Doing some directory busting on /v1/ingest reveals another endpoint: /v1/ingest/probe, After specifying the rtsp_url however, this one only responds with SDP output and isn’t useful for us

Image

Let’s start with the /v1/ingest/diagnostics endpoint, we can see that it doesn’t allow the GET method, so the next thing I tried was changing it to POST.

Image

Now it wants us to specify a valid rtsp_url, we can find one in the manifest file we discovered earlier, which is rtsp://vendor-cam.test/cam-admin

Image

We get a response containing a job_id and an URI path that takes us to that job.

Image

Sending a GET request to that URI path gives us a console port and a token.

Image

This was the part where I got stuck for the longest time, I didn’t know what to do with this information and instead began looking elsewhere, it got to the point where I was trying everything to get the /v1/ingest/probe endpoint to output something OTHER than SDP junk, I even tried setting the token as a cookie on both the Video portal, Fakebook and Security console to see if it would unlock any hidden functionality. No luck.

I looked at the console port one more time, and then at my nmap scan, and sure enough it was open, let’s try that!

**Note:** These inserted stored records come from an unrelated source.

/-!
# LINE «wild_unfold» — INDEX MASS OF THE WILD CONSTITUENTS ⇒ the 3/2 rung
(val-idea-9 g0, lens NEGATION: portrait of a minimal counterexample to `DualUnipotentThreeHalves`; every typed
obstruction a stub)

Target decl BY NAME: `Summit.ValiantsHypothesis.ValiantsHypothesis.Theses.GrenetZeon.DualUnipotentThreeHalves`
(stmt-ValiantsHypothesis-24318; bears on stmt-ValiantsHypothesis-8062 `TwoDimCoefficients ↔ DualUnipotentBound`).

HONEST FRAMING.  Ideator skeleton: U1 (`Unfolding`) is PROVED here (v2: `unfolding_proof`, a generic matrix identity
`tr(N'^d M') = tr(N^d M)` for the time-unfolded pencil + an order-preserving reindexing); the ONE open stub is U2, the
per-specific crux; the composition through the LANDED triangularisable rung `sq_le_of_trace_pow_mul_strictUpper'`
(p593700) is kernel-checked.  Nothing here proves the rung for general pencils; `VP ≠ VNP` is not moved.  The located open point of the crux (TRIANGULARISABLE-RUNG.md, CALIBRATION v4) is the WILD (not simultaneously
triangularisable) nilpotent pencil.  A counterexample to the per-specific rung for infinitely many `n` would give
`per_n` polynomial-size ABPs infinitely often (unfold `(1 − N)⁻¹ = Σ_{k<m} N^k`), so the negation lens does not try to
BUILD one; it types what a counterexample must contain.

THE PORTRAIT (this line's half).  Put the nilpotent pencil space `𝓛 = {N(x)}` (normal form `per_n = tr(N^{n−1}M)`,
p589181) in block-upper-triangular form along ANY chain of `𝓛`-invariant subspaces (level function `lev`; the finest
choice has IRREDUCIBLE diagonal constituents — Mathes–Omladič–Radjavi, LAA 149 (1991) §5: irreducible nilpotent spaces
of dimension `(d/3)²+1` and cube-zero exist, so constituents can be fat).  If the diagonal constituent of level `l` has
SPACE nil-index `r_l` (`T^{r_l} = 0` for every element, equivalently for the generic element `diagBlock N lev l` as a
polynomial matrix), then runs of `≥ r_l` consecutive stays inside level `l` contribute nothing to `tr(N^{n−1}M)`, and
UNFOLDING each level into `r_l` time-copies gives a STRICTLY block-upper-triangular (hence triangularisable) pencil of
width `Σ_l r_l·d_l = Σ_u r(lev u)` computing the same trace (U1, per-agnostic, PROVED below).  The landed rung then reads `Σ_u r(lev u) ≳ n^{3/2}/(2√2)`.  Hence a minimal counterexample (`m = o(n^{3/2})`)
must carry INDEX MASS `Σ_l (r_l − 1)·d_l ≫ m`: irreducible constituents of LARGE nil-index and non-trivial size, in
every block form of every representation.  Stub U2 (the crux of the line, per-specific) says per_n never needs them:
some representation of the same width has a block form of index mass `≤ C·m`.  U2 holds with `C = 1` for every
triangularisable representation (`r ≡ 1`) and with `C = 3` for block forms whose wild constituents are of
Mathes–Omladič–Radjavi type (cube-zero); it GENERALISES the triangularisable rung exactly to «wild but of bounded index».

Companion line «wild_mass» (same seat) types the OTHER half of the portrait (the wild constituents must also carry
`(1 − o(1))·n²` of the `≥ n² − 2n` pencil parameters); the two halves are independent sufficient conditions.
-/

set_option linter.dupNamespace false
set_option autoImplicit false

noncomputable section

namespace Summit.ValiantsHypothesis.ValiantsHypothesis.Cruxes.DualUnipotentThreeHalves.WildUnfold

open MvPolynomial Matrix
open scoped BigOperators
open Literature.Computability.AlgebraicComplexity
open Summit.ValiantsHypothesis.ValiantsHypothesis.Cruxes.TwoDimCoefficients.DimTwoCases
  (AffMat IsAffine DualUnipotentRepr sq_le_of_trace_pow_mul_strictUpper')
open Summit.ValiantsHypothesis.ValiantsHypothesis.Theses.GrenetZeon (DualUnipotentThreeHalves)

/-! ## Block data of a pencil -/

/-- `N` is block-upper-triangular for the level function `lev`: an entry from row-state `i` to column-state `j`
vanishes unless `lev i ≤ lev j` (paths in `tr(N^d M) = Σ N_{i₀i₁}⋯N_{i_{d−1}i_d}M_{i_d i₀}` never decrease level;
the spans `V_{≤l} = ⟨e_j : lev j ≤ l⟩` are an `𝓛`-invariant chain). -/
def IsBlockUpper {n m : ℕ} (N : AffMat n m) (lev : Fin m → ℕ) : Prop :=
  ∀ i j : Fin m, lev j < lev i → N i j = 0

/-- The diagonal constituent of level `l`, padded with zeros to an `m × m` polynomial matrix. -/
def diagBlock {n m : ℕ} (N : AffMat n m) (lev : Fin m → ℕ) (l : ℕ) : AffMat n m :=
  fun i j => if lev i = l ∧ lev j = l then N i j else 0

/-- INDEX MASS of block data `(lev, r)`: `Σ_u r(lev u) = Σ_l r_l · d_l` (`d_l` = size of level `l`). -/
def indexMass {m : ℕ} (lev : Fin m → ℕ) (r : ℕ → ℕ) : ℕ := ∑ u : Fin m, r (lev u)

/-- A nilpotent-pencil representation of `per_n` of width `m` in BLOCK FORM with index data `r`: `N, M` affine,
`per_n = tr(N^{n−1}·M)`, `N` block-upper for `lev`, and the level-`l` constituent has space nil-index `≤ r l`
(`(diagBlock N lev l)^{r l} = 0` as a polynomial matrix, i.e. for every parameter value). -/
def BlockRepr (n m : ℕ) (N M : AffMat n m) (lev : Fin m → ℕ) (r : ℕ → ℕ) : Prop :=
  IsAffine N ∧ IsAffine M ∧ perPoly (Fin n) ℂ = (N ^ (n - 1) * M).trace ∧
    IsBlockUpper N lev ∧ ∀ l : ℕ, (diagBlock N lev l) ^ (r l) = 0

/-- The TRIANGULARISABLE class of the landed rung: `per_n = tr(N^{n−1}·M)` with `N` strictly upper triangular. -/
def StrictUpperRepr (n m' : ℕ) : Prop :=
  ∃ (N M : AffMat n m'), IsAffine N ∧ IsAffine M ∧ (∀ i j : Fin m', j ≤ i → N i j = 0) ∧
    perPoly (Fin n) ℂ = (N ^ (n - 1) * M).trace

/-! ## The two stubs -/

/-- **U1 — UNFOLDING (per-agnostic; provable, size M).**  Block form with index data `r` unfolds to a strictly
upper triangular trace representation of width `indexMass lev r` computing the SAME trace polynomial, for every
exponent `d`.  Construction: states `(u, c)` with `c < r(lev u)` ordered by `(lev u, c)`; `N'_{(u,c),(v,c')} = N_{uv}`
if `lev u = lev v ∧ c' = c+1` or `lev u < lev v ∧ c' = 0`, else `0`; `M'_{(v,c'),(u,c)} = M_{vu}·[c = 0]`.  Level
tuples of `N`-paths with a run of `≥ r_l` stays in level `l` sum to `(diagBlock N lev l)^{≥ r_l} = 0`; the others
are in bijection with `N'`-paths, with equal weights. -/
def Unfolding : Prop :=
  ∀ (n m d : ℕ) (N M : AffMat n m) (lev : Fin m → ℕ) (r : ℕ → ℕ),
    IsAffine N → IsAffine M → IsBlockUpper N lev → (∀ l : ℕ, (diagBlock N lev l) ^ (r l) = 0) →
      ∃ (N' M' : AffMat n (indexMass lev r)), IsAffine N' ∧ IsAffine M' ∧
        (∀ i j : Fin (indexMass lev r), j ≤ i → N' i j = 0) ∧ (N' ^ d * M').trace = (N ^ d * M).trace

/-- **U2 — CHEAP INDEX MASS (the crux of the line; per-specific; the typed obstruction of the negation lens).**
Every unipotent dual representation of `per_n` of width `m` can be replaced by one of the same width admitting a
block form of index mass `≤ C·m`.  Negation = the portrait: a counterexample family needs, in EVERY block form of EVERY
width-`m` representation, wild constituents with `Σ_l (r_l − 1)·d_l ≫ m` (large nil-index AND non-trivial size). -/
def CheapIndexMass : Prop :=
  ∃ C n₀ : ℕ, ∀ n ≥ n₀, ∀ m : ℕ, DualUnipotentRepr n m →
    ∃ (N M : AffMat n m) (lev : Fin m → ℕ) (r : ℕ → ℕ), BlockRepr n m N M lev r ∧ indexMass lev r ≤ C * m

theorem stub_cheapIndexMass : CheapIndexMass := by
  sorry

/-! ## U1 PROVED — the unfolding identity (generic matrix algebra) and the order-preserving reindexing -/

section UnfoldCore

Using ncat to connect we can see it wants some kind of user input as pressing ENTER immediately shoots out an “unauthorized” response.

Image

I immediately thought, what if I specify the token given by the job? To my complete surprise and excitement, we finally got a shell!

Image Image

Visiting the home folder of the svc_vidops user, we can get the second half of the second flag:

Image

Shell as dockermgr user

Looking at the /etc/passwd file, we can see one interesting user on the server: dockermgr which hints at Docker being present. Image

Trying to list Docker containers via docker ps throws an error, we’ll need to escalate privileges to a user that has permission.

Image

Searching for files with the SUID bit set with the command find / -perm -4000 2>/dev/null, one particular executable stands out: /usr/local/bin/diag_shell

Image

Running this diag_shell executable moves us to the dockermgr user without any additional effort: Image

Accessing docker container as scada_operator

Unfortunately, we still don’t have permissions to run Docker commands, we’ll need to add ourselves to the docker group somehow.

Image

Attempting to use gpasswd will tell us we don’t have permission, as it requires sudo permissions, however newgrp seems to have worked:

Image

Now that we finally have permissions to run Docker, we can see a container that corresponds with the SCADA terminal that we found on port 9001:

Image

Executing bash inside the Docker container, we are now in.

Image

Inside the /opt/scada folder is a shell script and a Python script, looking at the source code of the Python script reveals the SCADA Unlock Passcode needed to access the Asylum Exit:

Image

Third Flag

Taking the unlock code to Port 8080, we can now obtain the 3rd flag:

Image

Now we can take all 3 flags we collected and exit the facility, doing so gets us an invite code & a link to the next Side Quest.

Image

Conclusion

This box was incredibly fun to do especially during the Christmas time, I learned a lot about how to use Docker, API pentesting techniques, as well as password cracking. This was by far one of the hardest ones I’ve managed to do without resorting to reading other people’s writeups.

Special shoutout to the TechMafia Discord server for helping me on numerous occasions where I was stuck and needed a good push in the right direction.

Sorry for the late release of this writeup, it should’ve been out & complete by January but I was too busy with life (plus the utter devil I call procrasination).